What is needed:
The records below are to be written out again, exactly as they appear.

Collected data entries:
»»
/-- The crux in this vocabulary (definitionally equal to the route decl, `cruxIff`). [folklore] -/
def CruxV : Prop :=
  ∀ (a₀ θ₀ : (UnitAddTorus (Fin 3)) → ℝ) (u₀ : (UnitAddTorus (Fin 3)) → (EuclideanSpace ℝ (Fin 3))),
    Continuous a₀ → Continuous θ₀ → Continuous u₀ → (∀ x, 0 < a₀ x) → (∀ x, 0 < θ₀ x) →
    ∃ σ₀ : ℝ, 0 < σ₀ ∧ ∃ ηc : ℝ, 0 < ηc ∧ ∀ σ : ℝ, 0 < σ → σ < σ₀ → ∀ Φ : Flows σ, ∀ t : ℝ, 0 < t →
      ∀ χ : (UnitAddTorus (Fin 3)) → ℝ, Literature.Analysis.FunctionSpaces.Torus.IsSmooth χ →
        ∀ ε : ℝ, 0 < ε → ∃ δ : ℝ, 0 < δ ∧ ∃ m₀ : ℕ, ∀ m : ℕ, m₀ ≤ m → LG σ a₀ θ₀ u₀ Φ t δ m → DL σ a₀ θ₀ u₀ Φ t ηc m →
          ∀ᶠ N : ℕ in Filter.atTop,
            (∀ j : Fin 3, |Rmom σ a₀ θ₀ u₀ Φ t χ N j - Cmom σ a₀ θ₀ u₀ Φ t χ N m j| ≤ ε) ∧
              |Ren σ a₀ θ₀ u₀ Φ t χ N - Cen σ a₀ θ₀ u₀ Φ t χ N m| ≤ ε

/-! ## The crux by name -/

/-- The route decl `JaynesSqueeze.CollisionalFluxLocality` is definitionally the vocabulary form
`CruxV` (its `let` chain is exactly the definitions above). [folklore] -/
theorem cruxIff :
    _root_.Summit.AtomisticToContinuum.HydrodynamicLimit.Theses.JaynesSqueeze.CollisionalFluxLocality ↔ CruxV :=
  Iff.rfl

/-! ## Monotonicity of the two hypotheses of the crux -/

variable {σ a₀ θ₀ u₀ Φ}

/-- `LG` is monotone in the entropy budget `δ`. [folklore] -/
theorem LG_mono {t δ δ' : ℝ} {m : ℕ} (h : δ ≤ δ') (hLG : LG σ a₀ θ₀ u₀ Φ t δ m) :
    LG σ a₀ θ₀ u₀ Φ t δ' m := by
  refine Filter.Eventually.mono hLG fun _N hN s hs => ?_
  obtain ⟨ca, cθ, cu, hpos, hkl⟩ := hN s hs
  refine ⟨ca, cθ, cu, hpos, hkl.trans (ENNReal.ofReal_le_ofReal ?_)⟩
  exact mul_le_mul_of_nonneg_right h (by positivity)

/-- `DL` is monotone in the packing threshold `ηc`. [folklore] -/
theorem DL_mono {t η η' : ℝ} {m : ℕ} (h : η ≤ η') (hDL : DL σ a₀ θ₀ u₀ Φ t η m) :
    DL σ a₀ θ₀ u₀ Φ t η' m :=
  Filter.Eventually.mono hDL fun _N hN s hs k => (hN s hs k).trans h

/-! ## Stubs (the only `sorry`s) -/

/-- **Stub 1 — transfer representation (finite-`N` bookkeeping in the mean; M).** For `σ < 1/2`
(local Gibbs laws are probability measures at every `N`, `isProbabilityMeasure_localGibbsLaw`) and
every `N`: the collisional momentum source `Rmom N j` IS the mean normalised time-integrated
collisional momentum transfer `E_P[(N+1)⁻¹ W_{χ e_j}(z,t)]` along the flow, and the collisional
energy source `Ren N` IS `E_P[(N+1)⁻¹ W^e_χ(z,t)]` — the weak balance laws
`HardSphereFlow.momentumObservable_sub_eq_torus` / `energyObservable_sub_eq_torus` on the good set
(full measure), integrated against `P N` (Gaussian integrability of the one-body observables) with
Fubini in `(s, z)` for the streaming term (`HardSphereFlow.aemeasurable_comp_flow_prod_torus`), and
`∂_l` vs `Torus.fderiv` for smooth `χ`. [folklore] -/
theorem stub_transferRepresentation :
    ∀ (a₀ θ₀ : (UnitAddTorus (Fin 3)) → ℝ) (u₀ : (UnitAddTorus (Fin 3)) → (EuclideanSpace ℝ (Fin 3))),
      Continuous a₀ → Continuous θ₀ → Continuous u₀ → (∀ x, 0 < a₀ x) → (∀ x, 0 < θ₀ x) →
      ∀ σ : ℝ, 0 < σ → σ < 1 / 2 → ∀ Φ : Flows σ, ∀ t : ℝ, 0 < t →
        ∀ χ : (UnitAddTorus (Fin 3)) → ℝ, Literature.Analysis.FunctionSpaces.Torus.IsSmooth χ →
          ∀ N : ℕ, (∀ j : Fin 3, Rmom σ a₀ θ₀ u₀ Φ t χ N j = Wmom σ a₀ θ₀ u₀ Φ t χ N j) ∧
            Ren σ a₀ θ₀ u₀ Φ t χ N = Wen σ a₀ θ₀ u₀ Φ t χ N := by
  sorry

/-- **Stub 2 — collisional stress closure (the dynamical core, momentum channel; L+).** For
local-Gibbs data `∃ σ₀ ∃ ηc ∀ σ < σ₀ ∀ Φ ∀ t > 0 ∀ χ` smooth: `∀ ε ∃ δ ∃ m₀ ∀ m ≥ m₀`, block
local Gibbsianity in specific relative entropy (`LG δ m`) and dilute mean blocks (`DL m`) force,
eventually in `N`, the mean normalised collisional momentum transfer over `(0,t]` against `χ e_j`
to be within `ε` of `∫₀ᵗ Σ_B p_c(ρ_B, θ_B) ∫_B ∂_jχ ds`: the contact stress of a block-Gibbsian law
is isotropic with trace `ρθ(Z(ρσ³) − 1)` at the block MEAN fields (virial equation of state; finite-`N`
contact identity `HardSphereVirialIdentity`, thermodynamic limit via the proved `HsEosLowDensity` /
`HardSphereLDA`). Why it might fail: an `o(N)` entropy distortion concentrated at contact changes
the contact value by `O(1)` (the crux's own risk, carried entirely by this stub and Stub 3). [folklore] -/
theorem stub_collisionalStressClosure :
    ∀ (a₀ θ₀ : (UnitAddTorus (Fin 3)) → ℝ) (u₀ : (UnitAddTorus (Fin 3)) → (EuclideanSpace ℝ (Fin 3))),
      Continuous a₀ → Continuous θ₀ → Continuous u₀ → (∀ x, 0 < a₀ x) → (∀ x, 0 < θ₀ x) →
      ∃ σ₀ : ℝ, 0 < σ₀ ∧ ∃ ηc : ℝ, 0 < ηc ∧ ∀ σ : ℝ, 0 < σ → σ < σ₀ → ∀ Φ : Flows σ, ∀ t : ℝ, 0 < t →
        ∀ χ : (UnitAddTorus (Fin 3)) → ℝ, Literature.Analysis.FunctionSpaces.Torus.IsSmooth χ →
          ∀ ε : ℝ, 0 < ε → ∃ δ : ℝ, 0 < δ ∧ ∃ m₀ : ℕ, ∀ m : ℕ, m₀ ≤ m →
            LG σ a₀ θ₀ u₀ Φ t δ m → DL σ a₀ θ₀ u₀ Φ t ηc m →
              ∀ᶠ N : ℕ in Filter.atTop,
                ∀ j : Fin 3, |Wmom σ a₀ θ₀ u₀ Φ t χ N j - Cmom σ a₀ θ₀ u₀ Φ t χ N m j| ≤ ε := by
  sorry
««
Worked solution:
/-- The crux in this vocabulary (definitionally equal to the route decl, `cruxIff`). [folklore] -/
def CruxV : Prop :=
  ∀ (a₀ θ₀ : (UnitAddTorus (Fin 3)) → ℝ) (u₀ : (UnitAddTorus (Fin 3)) → (EuclideanSpace ℝ (Fin 3))),
    Continuous a₀ → Continuous θ₀ → Continuous u₀ → (∀ x, 0 < a₀ x) → (∀ x, 0 < θ₀ x) →
    ∃ σ₀ : ℝ, 0 < σ₀ ∧ ∃ ηc : ℝ, 0 < ηc ∧ ∀ σ : ℝ, 0 < σ → σ < σ₀ → ∀ Φ : Flows σ, ∀ t : ℝ, 0 < t →
      ∀ χ : (UnitAddTorus (Fin 3)) → ℝ, Literature.Analysis.FunctionSpaces.Torus.IsSmooth χ →
        ∀ ε : ℝ, 0 < ε → ∃ δ : ℝ, 0 < δ ∧ ∃ m₀ : ℕ, ∀ m : ℕ, m₀ ≤ m → LG σ a₀ θ₀ u₀ Φ t δ m → DL σ a₀ θ₀ u₀ Φ t ηc m →
          ∀ᶠ N : ℕ in Filter.atTop,
            (∀ j : Fin 3, |Rmom σ a₀ θ₀ u₀ Φ t χ N j - Cmom σ a₀ θ₀ u₀ Φ t χ N m j| ≤ ε) ∧
              |Ren σ a₀ θ₀ u₀ Φ t χ N - Cen σ a₀ θ₀ u₀ Φ t χ N m| ≤ ε

/-! ## The crux by name -/

/-- The route decl `JaynesSqueeze.CollisionalFluxLocality` is definitionally the vocabulary form
`CruxV` (its `let` chain is exactly the definitions above). [folklore] -/
theorem cruxIff :
    _root_.Summit.AtomisticToContinuum.HydrodynamicLimit.Theses.JaynesSqueeze.CollisionalFluxLocality ↔ CruxV :=
  Iff.rfl

/-! ## Monotonicity of the two hypotheses of the crux -/

variable {σ a₀ θ₀ u₀ Φ}

/-- `LG` is monotone in the entropy budget `δ`. [folklore] -/
theorem LG_mono {t δ δ' : ℝ} {m : ℕ} (h : δ ≤ δ') (hLG : LG σ a₀ θ₀ u₀ Φ t δ m) :
    LG σ a₀ θ₀ u₀ Φ t δ' m := by
  refine Filter.Eventually.mono hLG fun _N hN s hs => ?_
  obtain ⟨ca, cθ, cu, hpos, hkl⟩ := hN s hs
  refine ⟨ca, cθ, cu, hpos, hkl.trans (ENNReal.ofReal_le_ofReal ?_)⟩
  exact mul_le_mul_of_nonneg_right h (by positivity)

/-- `DL` is monotone in the packing threshold `ηc`. [folklore] -/
theorem DL_mono {t η η' : ℝ} {m : ℕ} (h : η ≤ η') (hDL : DL σ a₀ θ₀ u₀ Φ t η m) :
    DL σ a₀ θ₀ u₀ Φ t η' m :=
  Filter.Eventually.mono hDL fun _N hN s hs k => (hN s hs k).trans h

/-! ## Stubs (the only `sorry`s) -/

/-- **Stub 1 — transfer representation (finite-`N` bookkeeping in the mean; M).** For `σ < 1/2`
(local Gibbs laws are probability measures at every `N`, `isProbabilityMeasure_localGibbsLaw`) and
every `N`: the collisional momentum source `Rmom N j` IS the mean normalised time-integrated
collisional momentum transfer `E_P[(N+1)⁻¹ W_{χ e_j}(z,t)]` along the flow, and the collisional
energy source `Ren N` IS `E_P[(N+1)⁻¹ W^e_χ(z,t)]` — the weak balance laws
`HardSphereFlow.momentumObservable_sub_eq_torus` / `energyObservable_sub_eq_torus` on the good set
(full measure), integrated against `P N` (Gaussian integrability of the one-body observables) with
Fubini in `(s, z)` for the streaming term (`HardSphereFlow.aemeasurable_comp_flow_prod_torus`), and
`∂_l` vs `Torus.fderiv` for smooth `χ`. [folklore] -/
theorem stub_transferRepresentation :
    ∀ (a₀ θ₀ : (UnitAddTorus (Fin 3)) → ℝ) (u₀ : (UnitAddTorus (Fin 3)) → (EuclideanSpace ℝ (Fin 3))),
      Continuous a₀ → Continuous θ₀ → Continuous u₀ → (∀ x, 0 < a₀ x) → (∀ x, 0 < θ₀ x) →
      ∀ σ : ℝ, 0 < σ → σ < 1 / 2 → ∀ Φ : Flows σ, ∀ t : ℝ, 0 < t →
        ∀ χ : (UnitAddTorus (Fin 3)) → ℝ, Literature.Analysis.FunctionSpaces.Torus.IsSmooth χ →
          ∀ N : ℕ, (∀ j : Fin 3, Rmom σ a₀ θ₀ u₀ Φ t χ N j = Wmom σ a₀ θ₀ u₀ Φ t χ N j) ∧
            Ren σ a₀ θ₀ u₀ Φ t χ N = Wen σ a₀ θ₀ u₀ Φ t χ N := by
  sorry

/-- **Stub 2 — collisional stress closure (the dynamical core, momentum channel; L+).** For
local-Gibbs data `∃ σ₀ ∃ ηc ∀ σ < σ₀ ∀ Φ ∀ t > 0 ∀ χ` smooth: `∀ ε ∃ δ ∃ m₀ ∀ m ≥ m₀`, block
local Gibbsianity in specific relative entropy (`LG δ m`) and dilute mean blocks (`DL m`) force,
eventually in `N`, the mean normalised collisional momentum transfer over `(0,t]` against `χ e_j`
to be within `ε` of `∫₀ᵗ Σ_B p_c(ρ_B, θ_B) ∫_B ∂_jχ ds`: the contact stress of a block-Gibbsian law
is isotropic with trace `ρθ(Z(ρσ³) − 1)` at the block MEAN fields (virial equation of state; finite-`N`
contact identity `HardSphereVirialIdentity`, thermodynamic limit via the proved `HsEosLowDensity` /
`HardSphereLDA`). Why it might fail: an `o(N)` entropy distortion concentrated at contact changes
the contact value by `O(1)` (the crux's own risk, carried entirely by this stub and Stub 3). [folklore] -/
theorem stub_collisionalStressClosure :
    ∀ (a₀ θ₀ : (UnitAddTorus (Fin 3)) → ℝ) (u₀ : (UnitAddTorus (Fin 3)) → (EuclideanSpace ℝ (Fin 3))),
      Continuous a₀ → Continuous θ₀ → Continuous u₀ → (∀ x, 0 < a₀ x) → (∀ x, 0 < θ₀ x) →
      ∃ σ₀ : ℝ, 0 < σ₀ ∧ ∃ ηc : ℝ, 0 < ηc ∧ ∀ σ : ℝ, 0 < σ → σ < σ₀ → ∀ Φ : Flows σ, ∀ t : ℝ, 0 < t →
        ∀ χ : (UnitAddTorus (Fin 3)) → ℝ, Literature.Analysis.FunctionSpaces.Torus.IsSmooth χ →
          ∀ ε : ℝ, 0 < ε → ∃ δ : ℝ, 0 < δ ∧ ∃ m₀ : ℕ, ∀ m : ℕ, m₀ ≤ m →
            LG σ a₀ θ₀ u₀ Φ t δ m → DL σ a₀ θ₀ u₀ Φ t ηc m →
              ∀ᶠ N : ℕ in Filter.atTop,
                ∀ j : Fin 3, |Wmom σ a₀ θ₀ u₀ Φ t χ N j - Cmom σ a₀ θ₀ u₀ Φ t χ N m j| ≤ ε := by
  sorry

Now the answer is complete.